Luhansk, one of the four Ukrainian regions claimed by Russia since it launched its full-scale invasion in 2022, is expected to double its wheat harvest this year and send part of it abroad, according to local Russian-installed authorities.
Officials say the sharp rise in output underscores the growing role these territories play in Russia’s agricultural sector and reflects how the world’s largest wheat exporter is incorporating them into its strategy.
Last year, the four regions of Luhansk, Donetsk, Kherson and Zaporizhzhia — referred to by Moscow as its “new territories” but still internationally recognized as part of Ukraine — accounted for roughly 3% of Russia’s total grain harvest, according to the Agriculture Ministry.
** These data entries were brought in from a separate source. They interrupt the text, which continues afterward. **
import Summits.Ventures.WeilGRH.FlatWindowAtoms
import Summits.Ventures.WeilGRH.FlatSumUnconditional
import Summits.Ventures.WeilGRH.FlatWindowConstantsExact
import Summits.RiemannHypothesis.RiemannHypothesis.Theorems.HandoffCramerBump
import HarnessLib

/-!
# rh-explicit (venture WeilGRH): GRH(χ) ⟹ `ord_{s=½} L(s,χ) ≤ (½ + 2c/log log q)·log q/log log q` whenever
  `ψ(t) ≤ c·t` below `(log q)²` — hence `(½ + 2.29/log log q)·log q/log log q` for EVERY `q ≥ 16`, and
  `(½ + 2.08/log log q)·log q/log log q` for `q ≤ e^{100}`, from ONE flat window and the tree's kernel-checked
  Chebyshev bounds

Cell `rh-explicit`, WEIL TRACK (structure seat weil-3, gen11 → gen12).  GRH(χ) only (no hypothesis on `ζ`), no
floating point, no `native_decide`.  The flat-window multiplicity inequality of `FlatWindowAtoms`
(`two_mul_mul_zeroOrder_le_of_grh`: for `χ` primitive mod `q ≠ 1` with GRH(χ), every `a > 0`, every `τ`:
`2a·ord_{½+iτ}L(χ) ≤ log q − K_κ + [Re ψ(¼+iτ/2) − Re ψ(¼)] + 5/a + 2S(a)`) at the window `a = log log q`
(`eᵃ = log q`, prime powers below `(log q)²`), with the flat prime sum
`S(a) = Σ_{log n<2a} Λ(n)n^{-1/2}(1 − log n/2a)` bounded by Abel summation against a linear Chebyshev bound that
is only needed ON THE WINDOW `[0, e^{2a}]`:

* (`FlatSumUnconditional`: `flatSum_le_of_psi_le_on` — `ψ(t) ≤ c·t` for `0 ≤ t ≤ e^{2a}` ⟹
  `S(a) ≤ c(2(eᵃ−1)/a − 1)`; `psi_le_mul_unconditional` — `ψ(x) ≤ 1.1422·x` for all `x ≥ 0`, standard axioms, from the
  kernel `lcm` computation below `10⁴` and Sylvester above; in print `ψ(x) < 1.03883x`, Rosser–Schoenfeld 1962 Thm 12);
* **`charCentralOrder_le_of_psi_le`** (the route, parametric): `χ` primitive mod `q ≥ 16`, GRH(χ), `c ≥ 1`,
  `ψ(t) ≤ c·t` for `0 ≤ t ≤ (log q)²` ⟹ `ord_{s=½} L(s,χ) ≤ (½ + 2c/log log q)·log q/log log q` — NO additive
  constant (the window constant `K_κ ≥ 2.23` and the `−2c` of the Abel summation absorb the modulation cost `5/a`);
* **`charCentralOrder_le_explicit_of_grh`**: GRH(χ) ⟹ `ord_{s=½} L(s,χ) ≤ (½ + 2.29/log log q)·log q/log log q`
  for every `q ≥ 16`;
* **`charCentralOrder_le_explicit_of_grh_of_log_le`**: GRH(χ), `16 ≤ q`, `log q ≤ 100` ⟹
  `ord_{s=½} L(s,χ) ≤ (½ + 2.08/log log q)·log q/log log q` (only `ψ(t) ≤ 1.04t` for `t ≤ 10⁴` enters);
* **`charZeroOrder_le_explicit_of_grh`** (every height): with `L = log q + log(1+|τ|)`,
  `ord_{s=½+iτ} L(s,χ) ≤ (½ + 2.29/log L)·L/log L + 2.1/log L`
  (`Re ψ(¼+iτ/2) ≤ log(1+|τ|) + 3`, `HandoffCramerBump`; `−Re ψ(¼) = γ + π/2 + 3 log 2 ≤ 4.33`).

CALIBRATION.  Iwaniec–Kowalski Prop 5.21: `≪ log 𝔮/log log 𝔮` (mechanism: positivity of one test);
Carneiro–Chandee–Milinovich 2015 Ex. 8 / `CentralOrderBound` (gen10): `(½ + o(1)) log q/log log q`; Brumer 1992 /
Elkies–Watkins 2004 (elliptic curves): `½·(log N/log log N)(1 + log 8e/log log N + O((log log N)⁻²))`.  Numbers
(`2.08`-form / `2.29`-form): `5.6/6.0`, `5.6/6.0`, `6.0/6.4`, `6.8/7.2`, `7.7/8.1`, `9.4/9.9`, `12.5/13.2` at
`q = 10², 10³, 10⁴, 10⁶, 10⁸, 10¹², 10²⁰`; gen11's Sylvester-only version (`ψ ≤ 1.0722x + 7√x` at every `t`) carried
an additive `3.5 + 5.3/log log q` and read `15.8, 12.7, 12.0, 12.5, 13.2, 14.7, 17.7`; the unconditional explicit
zero count `N(5/7, χ)` (Bennett–Martin–O'Bryant–Rechnitzer 2021, Thm 1.1) gives `4, 5, 7, 10, 13, 18, 27`.

No definitions, no named facts, standard axioms; GRH(χ) is the hypothesis of the last four theorems only.
-/

set_option autoImplicit false

noncomputable section

open Complex Filter Set MeasureTheory Finset
open scoped Real Topology Chebyshev ArithmeticFunction.vonMangoldt

namespace Summit.Ventures.WeilGRH

open Literature.NumberTheory.LFunctions
open Literature.Analysis.SpecialFunctions (reDigammaQuarter)

/-! ## Numerical constants -/

/-- `log 16 ≥ 2.77`, hence `log q ≥ 2.77` for `q ≥ 16`. -/
private theorem log_ge_of_sixteen_le {q : ℕ} (hq : 16 ≤ q) : (2.77 : ℝ) ≤ Real.log q := by
  have hl2 := Real.log_two_gt_d9
  have hq16 : (16 : ℝ) ≤ q := by exact_mod_cast hq
  have h16 : Real.log 16 = 4 * Real.log 2 := by
    rw [show (16 : ℝ) = 2 ^ 4 by norm_num, Real.log_pow]; norm_num
  have := Real.log_le_log (by norm_num) hq16
  rw [h16] at this
  linarith

/-- `1 ≤ log ℓ` for `ℓ ≥ 2.77 > e`. -/
private theorem one_le_log_of_ge {ℓ : ℝ} (hℓ : 2.77 ≤ ℓ) : 1 ≤ Real.log ℓ := by
  rw [← Real.log_exp 1]
  refine Real.log_le_log (Real.exp_pos 1) ?_
  have := Real.exp_one_lt_d9
  linarith

/-- `e^{2 log ℓ} = ℓ²` for `ℓ > 0`. -/
private theorem exp_two_mul_log {ℓ : ℝ} (hℓ : 0 < ℓ) : Real.exp (2 * Real.log ℓ) = ℓ ^ 2 := by
  rw [mul_comm, Real.exp_mul, Real.exp_log hℓ]; norm_cast

/-- `−Re ψ(¼) = γ + π/2 + 3 log 2 ≤ 4.33` (Gauss). -/
private theorem neg_reDigammaQuarter_zero_le : -reDigammaQuarter 0 ≤ 4.33 := by
  have h : reDigammaQuarter 0 = -Real.eulerMascheroniConstant - π / 2 - 3 * Real.log 2 := by
    rw [Literature.Analysis.SpecialFunctions.reDigammaQuarter_zero,
      Literature.Analysis.SpecialFunctions.Complex.digamma_one_quarter_eq_neg_ofReal, Complex.neg_re,
      Complex.ofReal_re]
    ring
  rw [h]
  have hγ := Real.eulerMascheroniConstant_lt_two_thirds
  have hpi := Real.pi_lt_d2
  have hl2 := Real.log_two_lt_d9
  linarith

variable {q : ℕ} [NeZero q] {χ : DirichletCharacter ℂ q}

/-! ## The central point -/

/-- **THE ROUTE (parametric)**: for `χ` primitive mod `q ≥ 16` with GRH(χ) and any `c ≥ 1` with `ψ(t) ≤ c·t` for
`0 ≤ t ≤ (log q)²`,

  `ord_{s=½} L(s, χ) ≤ (½ + 2c/log log q) · log q/log log q`

— one flat window of half-length `log log q`, the primes below `(log q)²` bounded by Abel summation; no additive
constant. -/
theorem charCentralOrder_le_of_psi_le (hq : 16 ≤ q) (hprim : χ.IsPrimitive) (hGRH : χ.RiemannHypothesis)
    {c : ℝ} (hc : 1 ≤ c) (hψ : ∀ t : ℝ, 0 ≤ t → t ≤ Real.log q ^ 2 → ψ t ≤ c * t) :
    (DirichletDisc.zeroOrder χ (1 / 2) : ℝ) ≤
      (1 / 2 + 2 * c / Real.log (Real.log q)) * (Real.log q / Real.log (Real.log q)) := by
  have hq1 : q ≠ 1 := by omega
  set ℓ : ℝ := Real.log q with hℓ
  set b : ℝ := Real.log ℓ with hb
  have hℓ16 : 2.77 ≤ ℓ := log_ge_of_sixteen_le hq
  have hℓ0 : 0 < ℓ := by linarith
  have hb1 : 1 ≤ b := one_le_log_of_ge hℓ16
  have hb0 : 0 < b := by linarith
  have hexp : Real.exp b = ℓ := by rw [hb, Real.exp_log hℓ0]
  -- the window inequality at `τ = 0`, window `b`
  have h := two_mul_mul_zeroOrder_le_of_grh hq1 hprim hGRH hb0 0
  simp only [Complex.ofReal_zero, zero_mul, add_zero, sub_self] at h
  -- the prime sum (Chebyshev bound needed below `e^{2b} = ℓ²` only) and the constant
  have hS := flatSum_le_of_psi_le_on (c := c) hb0 (fun t ht0 ht ↦ hψ t ht0 (by rwa [hb, exp_two_mul_log hℓ0] at ht))
  rw [hexp] at hS
  have hK := flatWindow_const_ge χ
  -- `2b·m ≤ ℓ + 4cℓ/b + (5 − 4c)/b − 2.23 − 2c`
  have hm : 2 * b * (DirichletDisc.zeroOrder χ (1 / 2) : ℝ) ≤
      ℓ + 4 * c * ℓ / b + (5 - 4 * c) / b - 2.23 - 2 * c := by
    have e : 2 * (c * (2 * (ℓ - 1) / b - 1)) + 5 / b = 4 * c * ℓ / b + (5 - 4 * c) / b - 2 * c := by
      field_simp; ring
    nlinarith [e]
  -- divide by `2b`; the lower-order terms are negative (`b ≥ 1`, `c ≥ 1`)
  have hdiv : (DirichletDisc.zeroOrder χ (1 / 2) : ℝ) ≤
      (ℓ + 4 * c * ℓ / b + (5 - 4 * c) / b - 2.23 - 2 * c) / (2 * b) := by
    rw [le_div_iff₀ (by positivity)]; linarith
  refine hdiv.trans ?_
  have key : (ℓ + 4 * c * ℓ / b + (5 - 4 * c) / b - 2.23 - 2 * c) / (2 * b) =
      (1 / 2 + 2 * c / b) * (ℓ / b) + ((5 - 4 * c) / (2 * b ^ 2) - (2.23 + 2 * c) / (2 * b)) := by
    field_simp; ring
  rw [key]
  have hneg : (5 - 4 * c) / (2 * b ^ 2) - (2.23 + 2 * c) / (2 * b) ≤ 0 := by
    rw [sub_nonpos, div_le_div_iff₀ (by positivity) (by positivity)]
    nlinarith
  linarith

/-- **GRH(χ) ⟹ AN EXPLICIT CENTRAL-ORDER BOUND IN THE CONDUCTOR ASPECT, EVERY `q ≥ 16`**: for `χ` primitive
mod `q ≥ 16` with GRH(χ),

  `ord_{s=½} L(s, χ) ≤ (½ + 2.29/log log q) · log q/log log q`

(`psi_le_mul_unconditional`: `ψ ≤ 1.1422x`, kernel-checked; no additive constant, no floating point). -/
theorem charCentralOrder_le_explicit_of_grh (hq : 16 ≤ q) (hprim : χ.IsPrimitive) (hGRH : χ.RiemannHypothesis) :
    (DirichletDisc.zeroOrder χ (1 / 2) : ℝ) ≤
      (1 / 2 + 2.29 / Real.log (Real.log q)) * (Real.log q / Real.log (Real.log q)) := by
  have h := charCentralOrder_le_of_psi_le hq hprim hGRH (c := 1.1422) (by norm_num)
    (fun t ht _ ↦ psi_le_mul_unconditional ht)
  have hℓ16 : 2.77 ≤ Real.log q := log_ge_of_sixteen_le hq
  have hb1 : 1 ≤ Real.log (Real.log q) := one_le_log_of_ge hℓ16
  have hℓb : 0 ≤ Real.log q / Real.log (Real.log q) := by positivity
  refine h.trans (mul_le_mul_of_nonneg_right ?_ hℓb)
  gcongr; norm_num

/-- **… AND WITH THE PRINTED-SIZE CONSTANT FOR `q ≤ e^{100}`**: for `χ` primitive mod `q`, `16 ≤ q`,
`log q ≤ 100`, GRH(χ),

  `ord_{s=½} L(s, χ) ≤ (½ + 2.08/log log q) · log q/log log q`

— here `(log q)² ≤ 10⁴` and only the kernel computation `ψ(t) ≤ 1.04t` (`t ≤ 10⁴`) enters. -/
theorem charCentralOrder_le_explicit_of_grh_of_log_le (hq : 16 ≤ q) (hq' : Real.log q ≤ 100)
    (hprim : χ.IsPrimitive) (hGRH : χ.RiemannHypothesis) :
    (DirichletDisc.zeroOrder χ (1 / 2) : ℝ) ≤
      (1 / 2 + 2.08 / Real.log (Real.log q)) * (Real.log q / Real.log (Real.log q)) := by
  have hℓ0 : 0 ≤ Real.log q := by linarith [log_ge_of_sixteen_le hq]
  have h := charCentralOrder_le_of_psi_le hq hprim hGRH (c := 1.04) (by norm_num) (fun t ht htq ↦
    SchoenfeldBound.psi_le_of_le_ten_thousand ht (htq.trans (by nlinarith)))
  norm_num at h ⊢
  exact h

/-! ## Every height -/

/-- **GRH(χ) ⟹ AN EXPLICIT MULTIPLICITY BOUND AT EVERY HEIGHT (parametric)**: for `χ` primitive mod `q ≥ 16`
with GRH(χ), every `τ`, `L = log q + log(1+|τ|)`, and any `c ≥ 1` with `ψ(t) ≤ c·t` for `0 ≤ t ≤ L²`,

  `ord_{s=½+iτ} L(s, χ) ≤ (½ + 2c/log L) · L/log L + 2.1/log L`

(window `log L`; `Re ψ(¼+iτ/2) − Re ψ(¼) ≤ log(1+|τ|) + 7.33`). -/
theorem charZeroOrder_le_of_psi_le (hq : 16 ≤ q) (hprim : χ.IsPrimitive) (hGRH : χ.RiemannHypothesis)
    (τ : ℝ) {c : ℝ} (hc : 1 ≤ c)
    (hψ : ∀ t : ℝ, 0 ≤ t → t ≤ (Real.log q + Real.log (1 + |τ|)) ^ 2 → ψ t ≤ c * t) :
    (DirichletDisc.zeroOrder χ (1 / 2 + τ * I) : ℝ) ≤
      (1 / 2 + 2 * c / Real.log (Real.log q + Real.log (1 + |τ|))) *
          ((Real.log q + Real.log (1 + |τ|)) / Real.log (Real.log q + Real.log (1 + |τ|))) +
        2.1 / Real.log (Real.log q + Real.log (1 + |τ|)) := by
  have hq1 : q ≠ 1 := by omega
  set L : ℝ := Real.log q + Real.log (1 + |τ|) with hL
  set b : ℝ := Real.log L with hb
  have hlogτ : 0 ≤ Real.log (1 + |τ|) := Real.log_nonneg (by linarith [abs_nonneg τ])
  have hL16 : 2.77 ≤ L := by
    have := log_ge_of_sixteen_le hq
    rw [hL]; linarith
  have hL0 : 0 < L := by linarith
  have hb1 : 1 ≤ b := one_le_log_of_ge hL16
  have hb0 : 0 < b := by linarith
  have hexp : Real.exp b = L := by rw [hb, Real.exp_log hL0]
  -- the window inequality at height `τ`, window `b`
  have h := two_mul_mul_zeroOrder_le_of_grh hq1 hprim hGRH hb0 τ
  have hS := flatSum_le_of_psi_le_on (c := c) hb0 (fun t ht0 ht ↦ hψ t ht0 (by rwa [hb, exp_two_mul_log hL0] at ht))
  rw [hexp] at hS
  have hK := flatWindow_const_ge χ
  have hψτ := Summit.RiemannHypothesis.RiemannHypothesis.Theorems.Handoff.reDigammaQuarter_le_log_add_three τ
  have hψ0 := neg_reDigammaQuarter_zero_le
  -- `2b·m ≤ L + 4cL/b + (5 − 4c)/b + 5.10 − 2c`
  have hm : 2 * b * (DirichletDisc.zeroOrder χ (1 / 2 + τ * I) : ℝ) ≤
      L + 4 * c * L / b + (5 - 4 * c) / b + 5.10 - 2 * c := by
    have e : 2 * (c * (2 * (L - 1) / b - 1)) + 5 / b = 4 * c * L / b + (5 - 4 * c) / b - 2 * c := by
      field_simp; ring
    have hLdef : Real.log q + Real.log (1 + |τ|) = L := rfl
    nlinarith [e]
  have hdiv : (DirichletDisc.zeroOrder χ (1 / 2 + τ * I) : ℝ) ≤
      (L + 4 * c * L / b + (5 - 4 * c) / b + 5.10 - 2 * c) / (2 * b) := by
    rw [le_div_iff₀ (by positivity)]; linarith
  refine hdiv.trans ?_
  have key : (L + 4 * c * L / b + (5 - 4 * c) / b + 5.10 - 2 * c) / (2 * b) =
      (1 / 2 + 2 * c / b) * (L / b) + ((5 - 4 * c) / (2 * b ^ 2) + (5.10 - 2 * c) / (2 * b)) := by
    field_simp; ring
  rw [key]
  have hrest : (5 - 4 * c) / (2 * b ^ 2) + (5.10 - 2 * c) / (2 * b) ≤ 2.1 / b := by
    rw [div_add_div _ _ (by positivity) (by positivity), div_le_div_iff₀ (by positivity) (by positivity)]
    nlinarith [mul_pos hb0 hb0, mul_nonneg (sub_nonneg.2 hb1) (sub_nonneg.2 hc)]
  linarith

/-- **GRH(χ) ⟹ AN EXPLICIT MULTIPLICITY BOUND AT EVERY HEIGHT, EVERY `q ≥ 16`**: for `χ` primitive mod `q ≥ 16`
with GRH(χ) and every `τ`, with `L = log q + log(1+|τ|)`,

  `ord_{s=½+iτ} L(s, χ) ≤ (½ + 2.29/log L) · L/log L + 2.1/log L`

(the tree's unconditional `ψ(x) ≤ 1.1422x` for the primes; kernel-checked, no floating point). -/
theorem charZeroOrder_le_explicit_of_grh (hq : 16 ≤ q) (hprim : χ.IsPrimitive) (hGRH : χ.RiemannHypothesis)
    (τ : ℝ) :
    (DirichletDisc.zeroOrder χ (1 / 2 + τ * I) : ℝ) ≤
      (1 / 2 + 2.29 / Real.log (Real.log q + Real.log (1 + |τ|))) *
          ((Real.log q + Real.log (1 + |τ|)) / Real.log (Real.log q + Real.log (1 + |τ|))) +
        2.1 / Real.log (Real.log q + Real.log (1 + |τ|)) := by
  have h := charZeroOrder_le_of_psi_le hq hprim hGRH τ (c := 1.1422) (by norm_num)
    (fun t ht _ ↦ psi_le_mul_unconditional ht)
  have hlogτ : 0 ≤ Real.log (1 + |τ|) := Real.log_nonneg (by linarith [abs_nonneg τ])
  have hL16 : 2.77 ≤ Real.log q + Real.log (1 + |τ|) := by linarith [log_ge_of_sixteen_le hq]
  have hb1 : 1 ≤ Real.log (Real.log q + Real.log (1 + |τ|)) := one_le_log_of_ge hL16
  have hLb : 0 ≤ (Real.log q + Real.log (1 + |τ|)) / Real.log (Real.log q + Real.log (1 + |τ|)) := by
    have : 0 ≤ Real.log q + Real.log (1 + |τ|) := by linarith
    positivity
  have hmono : (1 / 2 + 2 * 1.1422 / Real.log (Real.log q + Real.log (1 + |τ|))) *
        ((Real.log q + Real.log (1 + |τ|)) / Real.log (Real.log q + Real.log (1 + |τ|))) ≤
      (1 / 2 + 2.29 / Real.log (Real.log q + Real.log (1 + |τ|))) *
        ((Real.log q + Real.log (1 + |τ|)) / Real.log (Real.log q + Real.log (1 + |τ|))) := by
    refine mul_le_mul_of_nonneg_right ?_ hLb
    gcongr; norm_num
  linarith

end Summit.Ventures.WeilGRH

end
Without that contribution, a poor national crop — down 14% due to bad weather in southern Russia — would have been even smaller.
“This year we expect to gather about one million tonnes of grain, mostly wheat,” Leonid Pasechnik, the Russian-installed head of Luhansk, told reporters, including Reuters, last month. “We aimed for the same last year, but severe weather, early spring frosts and drought cut the yield to just half a million tonnes.”
At current free-on-board (FOB) market prices in Russia for August delivery, the projected 2025 harvest would be worth around $230 million. Before pro-Russian separatists took partial control of Luhansk in 2014, the region produced about 1.3 million tonnes of grain — mostly wheat — in 2013.
Kyiv regards all grain from the four regions, as well as Crimea — annexed by Russia in 2014 — as stolen. Ukrainian authorities plan to urge Western allies to sanction buyers of these crops, alleging that Russian exporters blend Ukrainian wheat with Russian supplies at Black Sea ports before shipping it abroad.
“Taking this season into account, we estimate Russia has stolen 15 million tonnes of Ukrainian grain since the start of the full-scale war,” Ukrainian Deputy Economy Minister Taras Vysotskyi told Reuters. In one case, Ukraine called on the European Union to sanction Bangladesh over wheat purchases allegedly sourced from Russian-controlled areas, but Brussels took no action. The European Commission declined to comment when approached by Reuters.
Traders told Reuters it is impossible to verify the origin of wheat once it has been mixed. Russian officials have not addressed the legal status of grain from the “new territories.” While Russia’s Agriculture Ministry includes the harvests in its reporting, the federal statistics agency and major consultancies do not — creating inconsistencies.
On the Ground in Luhansk
During a visit to a farm in the Starobilsk district to mark the start of the harvest last month, Pasechnik stepped down from a U.S.-made combine harvester flying the Russian flag and shook hands with farmers.
“May God grant us victory and peace. That is what we should focus on, not war,” he told them in a wheat field less than 100 kilometers (62 miles) from the front line.
Luhansk is the only one of the four claimed regions where Moscow says it has full territorial control after more than three years of fighting. Local officials report that the area under cultivation has grown by 10% this year as fallow land returns to use.
Starobilsk, which saw heavy fighting in the early months of the invasion, has been under Russian control since March 2022. Surrounded by fertile fields, the area grows wheat, other grains, and sunflowers.
Moscow has allocated 8 billion rubles (about $102 million) annually to support farmers in the “new territories” and has waived export taxes on wheat from these regions, making it cheaper and more competitive on foreign markets.
“Thanks to duty-free exports, our products are more attractive to traders from other regions,” said Evgeny Sorokin, Luhansk’s Russian-appointed agriculture minister, during the harvest launch event. He added that higher margins have allowed farmers to buy modern equipment, fertilizer, and fuel. Farmers present at the event declined to speak to Reuters.
Weather conditions in Luhansk this year have been more favorable than in Russia’s neighboring Rostov region, where drought may destroy up to 30% of crops, though Sorokin acknowledged that soil moisture remains insufficient.
“Two-thirds of the republic’s territory is made up of fertile black soil. The potential here is huge. One million tonnes of grain is by no means the limit,” Sorokin said. He estimated Luhansk’s total arable land at 1.2 million hectares, with 700,000 hectares planted this year — suggesting capacity for rapid expansion.
Russia has ordered all landowners in the “new territories” to register their property in its land registry by 2028. Many farmers have fled, leaving their fields idle, and about 20,000 hectares in Luhansk remained mined as of December, Sorokin noted.